# Your task
Please return every line of the records below that holds the word "Polynomial".

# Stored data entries
import Literature.Algebra.Polynomial.CasasAlvero.Degree7Char127
import Literature.Algebra.Polynomial.CasasAlvero.Transfer
import Mathlib.Tactic.NormNum.Prime
import HarnessLib

/-!
# Casas-Alvero in the degrees `7·127^k` over every field of characteristic `0`

[CastryckLaterveerOunaies2012, Thm. 4] (with [GrafVonBothmerEtAl2007, Props. 2, 6]): `127` is a good prime for degree `7`, hence the
Casas-Alvero conjecture holds in characteristic `0` in every degree `7·127^k`.  Here this is a THEOREM of the tree: `CA_{7·127^k}` holds over every
field of characteristic `127` (`Degree7Char127.lean`, kernel-checked scenario certificates) and the GvBLSW transfer
`holdsInDegree_of_charP_of_charZero` (`Transfer.lean`) moves it to characteristic `0`.  The degree `7 = 7¹` itself was already covered
(prime power); the smallest NEW characteristic-`0` degree is `889 = 7·127` — not of the form `a·p^k` with `a ≤ 6`, so outside every
previously landed characteristic-`0` family of this directory.  No `sorry`, no new axioms.
-/

noncomputable section

open Polynomial

universe u

namespace Literature.Algebra.Polynomial.CasasAlvero

variable (K : Type u) [Field K] [CharZero K]

/-- **Degree `7·127^k` in characteristic `0`**: `127` is a good prime for degree `7` (a Lean theorem here:
`holdsInDegree_seven_mul_pow_of_char_127`), so `CA_{7·127^k}` holds over every field of characteristic `0`.
[cite: CastryckLaterveerOunaies2012, Thm. 4] [cite: GrafVonBothmerEtAl2007, Prop. 6] -/
theorem holdsInDegree_seven_mul_pow_of_charZero (k : ℕ) : HoldsInDegree K (7 * 127 ^ k) := by
  haveI : Fact (Nat.Prime 127) := ⟨by norm_num⟩
  exact holdsInDegree_of_charP_of_charZero 127 (fun F _ _ => holdsInDegree_seven_mul_pow_of_char_127 (K := F) k) K

/-- The smallest new characteristic-`0` degree this gives: `889 = 7·127`. [cite: CastryckLaterveerOunaies2012, Thm. 4] -/
theorem holdsInDegree_889_of_charZero : HoldsInDegree K 889 := by
  simpa using holdsInDegree_seven_mul_pow_of_charZero K 1

end Literature.Algebra.Polynomial.CasasAlvero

# Reply
import Literature.Algebra.Polynomial.CasasAlvero.Degree7Char127
import Literature.Algebra.Polynomial.CasasAlvero.Transfer
open Polynomial
namespace Literature.Algebra.Polynomial.CasasAlvero
end Literature.Algebra.Polynomial.CasasAlvero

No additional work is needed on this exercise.